Valid Databricks-Certified-Professional-Data-Scientist Dumps shared by ExamDiscuss.com for Helping Passing Databricks-Certified-Professional-Data-Scientist Exam! ExamDiscuss.com now offer the newest Databricks-Certified-Professional-Data-Scientist exam dumps, the ExamDiscuss.com Databricks-Certified-Professional-Data-Scientist exam questions have been updated and answers have been corrected get the newest ExamDiscuss.com Databricks-Certified-Professional-Data-Scientist dumps with Test Engine here:
You are working with the Clustering solution of the customer datasets. There are almost 40 variables are available for each customer and almost 1.00,0000 customer's data is available.

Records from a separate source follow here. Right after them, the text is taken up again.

import Summits.QuantumFields.YangMills.Theorems.BalabanUVNodesN20CutDialElimination
import Summits.QuantumFields.YangMills.Theorems.BalabanUVNodesK3V5Defs

/-!
# BalabanUVNodes ∕ N20 (NE7b) — THE CUT DIAL OF K3⁷ v5 STUB 2 IS ELIMINABLE, AT THE v5 STUB TEXTS BY NAME (`Thm/BalabanUVNodesK3V5Defs`, p606160): `stub_expansion13H`'s TEXT
# «∀ β 𝔯 ksel ℓ ℓ₃ g B, GuardedReadingN16 … → KeyedRatesHolderD4 β (rrOfRecord 𝔯 ksel) → ∃ jc sh cr, PinnedAtLive jc sh cr ∧ KeyedRelWeight cr ∧ KeyedShellWeight cr ∧ KeyedExtraction cr ∧
# KeyedCoreEdgeHolderD4 β cr (rrOfRecord 𝔯 ksel)» ⟺ THE SAME TEXT WITH THE ZERO CUT READING `jc := fun _ _ _ _ _ _ ↦ 0`; and THE ITEM from stub 1's text + the zero-cut text

Cell `pub-ymgap` (HUMAN RULING D-0062 Track A; work-bound push D-0149, director-ym №197), width seat `pub-ymgap-dag-n20-w1` (gen 5) on node N20 = NE7b; key item K3⁷
`SpineGivenEndpointR13SepCoPH` = stmt-QuantumFields-20544 (`--kind proof --supports 20544 --as helper`); COUNT-NEUTRAL.  Bus: CLAIM-9 ∕ INTENT-13 (INBOX l.30022).

WHY.  This seat's g4 (`…N20CutDialElimination`, p606432) proved `stubTwoBody_iff_zeroCut`: the five-conjunct BODY of K3⁷ v5 `stub_expansion13H` (shapes spelled out, generic in `N`,
the guard `G`, the live predicate `Live` and the rates premise `Prem`) is EQUIVALENT to its zero-cut specialisation — a budget-free fold.  Plan g83 BOOKED it as v6 input (3)
(WORDS-1b l.29306 ∕ WORDS-4b l.29679: «v6 MAY replace `∃ (jc : CutReading)` by the zero cut reading with your iff as the v5→v6 adapter»).  Since then dag-n27-w1 landed the BY-NAME
MIRROR of the v5 texts, `Thm/BalabanUVNodesK3V5Defs` (p606160; namespace `Summit.QuantumFields.YangMills.Theorems.K3V5Defs`: `CutReading`, `SpineReading`, `RateReadingFn`, `RunSel`,
`LetterReading`, `rrOfRecord`, `PHolderD4`, `KeyedRatesHolderD4`, `GuardedReadingN16`, `KeyedRelWeight`, `KeyedShellWeight`, `KeyedExtraction`, `KeyedCoreEdgeHolderD4`, `LiveSel`,
`PinnedAtLive`, and the composition `spineGivenEndpointR13SepCoPH_of_stubTexts`).  THIS FILE instantiates g4's iff AT THOSE NAMES (`N := 2`, `G := ZhUnity ∧ SlotsNondegenerate₁₃`,
`Live := LiveSel`, `Prem := PHolderD4 β (datumOfRecord₁₃CoPH F 2 θ hP) (rrOfRecord 𝔯 ksel F θ hP g₀ os)` — all by `δ`-unfolding, no re-typing), lifts it through the stub's prefix, and
records the composition of THE ITEM from stub 1's registered text and the ZERO-CUT text of stub 2 — so a v6 that drops `∃ jc` is served by exactly the v5 producers, and conversely.
* ★ `stub2Body_iff_zeroCutBody` — for fixed `β`, `rr`: `(∃ jc sh cr, PinnedAtLive jc sh cr ∧ KeyedRelWeight cr ∧ KeyedShellWeight cr ∧ KeyedExtraction cr ∧ KeyedCoreEdgeHolderD4 β cr rr)
  ↔ (∃ sh cr, PinnedAtLive zeroCut sh cr ∧ …)` [bookkeeping].
* ★★ `stub2Text_iff_zeroCutText` — v5 `stub_expansion13H`'s registered TEXT (verbatim, in the mirror's names) ⟺ its zero-cut edition [bookkeeping].
* ★ `spineGivenEndpointR13SepCoPH_of_stub1Text_of_zeroCutText` — ⊢ `Summit.QuantumFields.YangMills.Theses.BalabanUVNodes.SpineGivenEndpointR13SepCoPH` from stub 1's registered text and
  the zero-cut text of stub 2 (dag-n27-w1's `spineGivenEndpointR13SepCoPH_of_stubTexts` after the iff) [bookkeeping].  NO STUB IS PROVED HERE: both texts are HYPOTHESES.

HONEST FRAMING.  [bookkeeping] — three one-line instances of landed theorems (g4's iff, n27-w1's composition); an EQUIVALENCE OF HYPOTHESIS SHAPES and a CONDITIONAL composition; neither
stub text is inhabited here, no witness is built from Bałaban's objects (K3⁷ stubs 1 and 2 OPEN; K0⁷ open); proves NO estimate; nothing of Bałaban's asserted.  NE7 ∕ NE7b ∕ NE7c NOT
PRINTED for `d = 4`, NOT proved; N19 ∕ N20 ∕ N21 ∕ N27 NOT discharged; K3⁷ NOT closed, NOT claimed; skeleton v5 941dddb108cbaacf UNTOUCHED (the zero-cut text is NOT registered — a
located v6 input, decided by the plan); counts unmoved (typed 28∕28 · discharged 5∕27); no count claim.  One finite `𝕋⁴_{L^K}` programme at fixed `ε = L^{−K}`, Bałaban AS PRINTED;
the YM mass gap (Clay) is NOT proved by any of this — R4 closes the conditional finite-𝕋⁴ rung `BalabanLadder.UV` only; NOT ℝ⁴, NOT OS.  Gate note: `lint.theses-cone` WARNING is
inherited from importing the by-name mirror `K3V5Defs` (which imports the route file by design), exactly as for dag-n20-w3's ∕ dag-n20-w5's `…StubText` companions.  No `def`, no
`instance`, no `notation`, no `sorry`.  Sources (bookkeeping only): [Balaban1988Convergent] (2.18) p.257, (3.23) p.270; [Balaban1989LargeFieldII] (1.80) p.384; [Balaban1987RG1] Thm 2 p.259.
-/

set_option autoImplicit false

noncomputable section

namespace Summit.QuantumFields.YangMills.BalabanUVNodes.N20CutDialStubText

open Literature.MathematicalPhysics.QuantumFieldTheory.Balaban1983to89
open Literature.MathematicalPhysics.QuantumFieldTheory.Balaban1983to89.T4Continuum
open Literature.MathematicalPhysics.QuantumFieldTheory.Balaban1983to89.Node00
open YMDAG.UVSplit hiding SU
open Summit.QuantumFields.YangMills.Theorems.K3V5Defs
open Summit.QuantumFields.YangMills.BalabanUVNodes.N20CutDialElimination (stubTwoBody_iff_zeroCut)

/-- **THE ZERO CUT READING** is the cut-policy reading `fun _ _ _ _ _ _ ↦ 0` (no large-field class is ever declared bad).  Spelled inline below; this abbreviation-free lemma records
that it is pointwise `0`. [bookkeeping] -/
theorem zeroCut_apply (F : T4Family) (θ : Stage13HParams F 2) (hP : θ.Provisos₁₃CoPH F 2) (g₀ : ℕ → ℝ) (os : List (ULoop F)) (K : ℕ) :
    (fun (F : T4Family) (θ : Stage13HParams F 2) (_ : θ.Provisos₁₃CoPH F 2) (_ : ℕ → ℝ) (_ : List (ULoop F)) (_ : ℕ) => (0 : ℕ) : CutReading) F θ hP g₀ os K = 0 := rfl

/-- ★ **THE STUB-2 BODY ⟺ ITS ZERO-CUT BODY, IN THE MIRROR'S NAMES** [bookkeeping]: for a fixed Hölder exponent `β` and rate reading `rr`, K3⁷ v5 `stub_expansion13H`'s conclusion
«`∃ jc sh cr, PinnedAtLive jc sh cr ∧ KeyedRelWeight cr ∧ KeyedShellWeight cr ∧ KeyedExtraction cr ∧ KeyedCoreEdgeHolderD4 β cr rr`» holds iff it holds WITH THE ZERO CUT READING.
This is g4's `stubTwoBody_iff_zeroCut` at `N := 2`, `Live := LiveSel`, `G := ZhUnity ∧ SlotsNondegenerate₁₃`, `Prem := PHolderD4 β D (rr …)` (pure `δ`-unfolding of the mirror's `def`s). -/
theorem stub2Body_iff_zeroCutBody (β : ℝ) (rr : RateReadingFn) :
    (∃ (jc : CutReading) (sh : ShellSplit₁₃CoPH 2 0) (cr : SpineReading),
        PinnedAtLive jc sh cr ∧ KeyedRelWeight cr ∧ KeyedShellWeight cr ∧ KeyedExtraction cr ∧ KeyedCoreEdgeHolderD4 β cr rr) ↔
    (∃ (sh : ShellSplit₁₃CoPH 2 0) (cr : SpineReading),
        PinnedAtLive (fun _ _ _ _ _ _ => 0) sh cr ∧ KeyedRelWeight cr ∧ KeyedShellWeight cr ∧ KeyedExtraction cr ∧ KeyedCoreEdgeHolderD4 β cr rr) :=
  stubTwoBody_iff_zeroCut LiveSel (fun F θ => θ.ZhUnity F 2 ∧ θ.SlotsNondegenerate₁₃ F 2)
    (fun F θ hP g₀ os => PHolderD4 β (datumOfRecord₁₃CoPH F 2 θ hP) (rr F θ hP g₀ os))

/-- ★★ **`stub_expansion13H`'s REGISTERED TEXT ⟺ ITS ZERO-CUT EDITION** [bookkeeping] (K3⁷ skeleton v5 941dddb108cbaacf; the text in dag-n27-w1's mirror names, verbatim = the `h₂`
binder of `K3V5Defs.spineGivenEndpointR13SepCoPH_of_stubTexts`).  The zero-cut edition replaces `∃ (jc : CutReading)` by the zero cut reading and keeps every other letter. -/
theorem stub2Text_iff_zeroCutText :
    (∀ β : ℝ, 2 / 3 < β → β < 1 → ∀ (𝔯 : RateReading₁₃CoPH 2) (ksel : RunSel) (ℓ : LetterReading) (ℓ₃ : T4Family → Node00.NE3Letters₁₁) (g B : T4Family → ℝ),
      GuardedReadingN16 𝔯 ksel ℓ ℓ₃ g B → KeyedRatesHolderD4 β (rrOfRecord 𝔯 ksel) →
      ∃ (jc : CutReading) (sh : ShellSplit₁₃CoPH 2 0) (cr : SpineReading), PinnedAtLive jc sh cr ∧
        KeyedRelWeight cr ∧ KeyedShellWeight cr ∧ KeyedExtraction cr ∧ KeyedCoreEdgeHolderD4 β cr (rrOfRecord 𝔯 ksel)) ↔
    (∀ β : ℝ, 2 / 3 < β → β < 1 → ∀ (𝔯 : RateReading₁₃CoPH 2) (ksel : RunSel) (ℓ : LetterReading) (ℓ₃ : T4Family → Node00.NE3Letters₁₁) (g B : T4Family → ℝ),
      GuardedReadingN16 𝔯 ksel ℓ ℓ₃ g B → KeyedRatesHolderD4 β (rrOfRecord 𝔯 ksel) →
      ∃ (sh : ShellSplit₁₃CoPH 2 0) (cr : SpineReading), PinnedAtLive (fun _ _ _ _ _ _ => 0) sh cr ∧
        KeyedRelWeight cr ∧ KeyedShellWeight cr ∧ KeyedExtraction cr ∧ KeyedCoreEdgeHolderD4 β cr (rrOfRecord 𝔯 ksel)) :=
  forall₃_congr fun β _ _ => forall₅_congr fun 𝔯 ksel _ _ _ => forall_congr' fun _ => forall₂_congr fun _ _ =>
    stub2Body_iff_zeroCutBody β (rrOfRecord 𝔯 ksel)

/-- ★ **THE ITEM FROM STUB 1's TEXT AND THE ZERO-CUT TEXT OF STUB 2** [bookkeeping]: dag-n27-w1's by-name composition `spineGivenEndpointR13SepCoPH_of_stubTexts` after
`stub2Text_iff_zeroCutText`.  Both texts are HYPOTHESES; no stub is proved; the skeleton of record is untouched. -/
theorem spineGivenEndpointR13SepCoPH_of_stub1Text_of_zeroCutText
    (h₁ : ∃ β : ℝ, 2 / 3 < β ∧ β < 1 ∧ ∃ (𝔯 : RateReading₁₃CoPH 2) (ksel : RunSel) (ℓ : LetterReading) (ℓ₃ : T4Family → Node00.NE3Letters₁₁) (g B : T4Family → ℝ),
      GuardedReadingN16 𝔯 ksel ℓ ℓ₃ g B ∧ KeyedRatesHolderD4 β (rrOfRecord 𝔯 ksel))
    (h₂z : ∀ β : ℝ, 2 / 3 < β → β < 1 → ∀ (𝔯 : RateReading₁₃CoPH 2) (ksel : RunSel) (ℓ : LetterReading) (ℓ₃ : T4Family → Node00.NE3Letters₁₁) (g B : T4Family → ℝ),
      GuardedReadingN16 𝔯 ksel ℓ ℓ₃ g B → KeyedRatesHolderD4 β (rrOfRecord 𝔯 ksel) →
      ∃ (sh : ShellSplit₁₃CoPH 2 0) (cr : SpineReading), PinnedAtLive (fun _ _ _ _ _ _ => 0) sh cr ∧
        KeyedRelWeight cr ∧ KeyedShellWeight cr ∧ KeyedExtraction cr ∧ KeyedCoreEdgeHolderD4 β cr (rrOfRecord 𝔯 ksel)) :
    Summit.QuantumFields.YangMills.Theses.BalabanUVNodes.SpineGivenEndpointR13SepCoPH :=
  spineGivenEndpointR13SepCoPH_of_stubTexts h₁ (stub2Text_iff_zeroCutText.2 h₂z)

end Summit.QuantumFields.YangMills.BalabanUVNodes.N20CutDialStubText

end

You want to reduce the number of variables for clustering, what would you do?
Correct Answer: C,E
Explanation When you are applying clustering technique and you find that there are quite a huge number of variables are available. Then it is better the find the co-relation among the variables and consider only one or two variables from the highly co-related variables. Because highly co-related variable will have the same effect, while creating the cluster. We can use scatter plot matrix among the variables to find the co-relation. You can also combine several variables into a single variable. For example if you have two values in the dataset like Asset and Debt than by combining these two values like Debt to Asset ratio and use it while creating the cluster.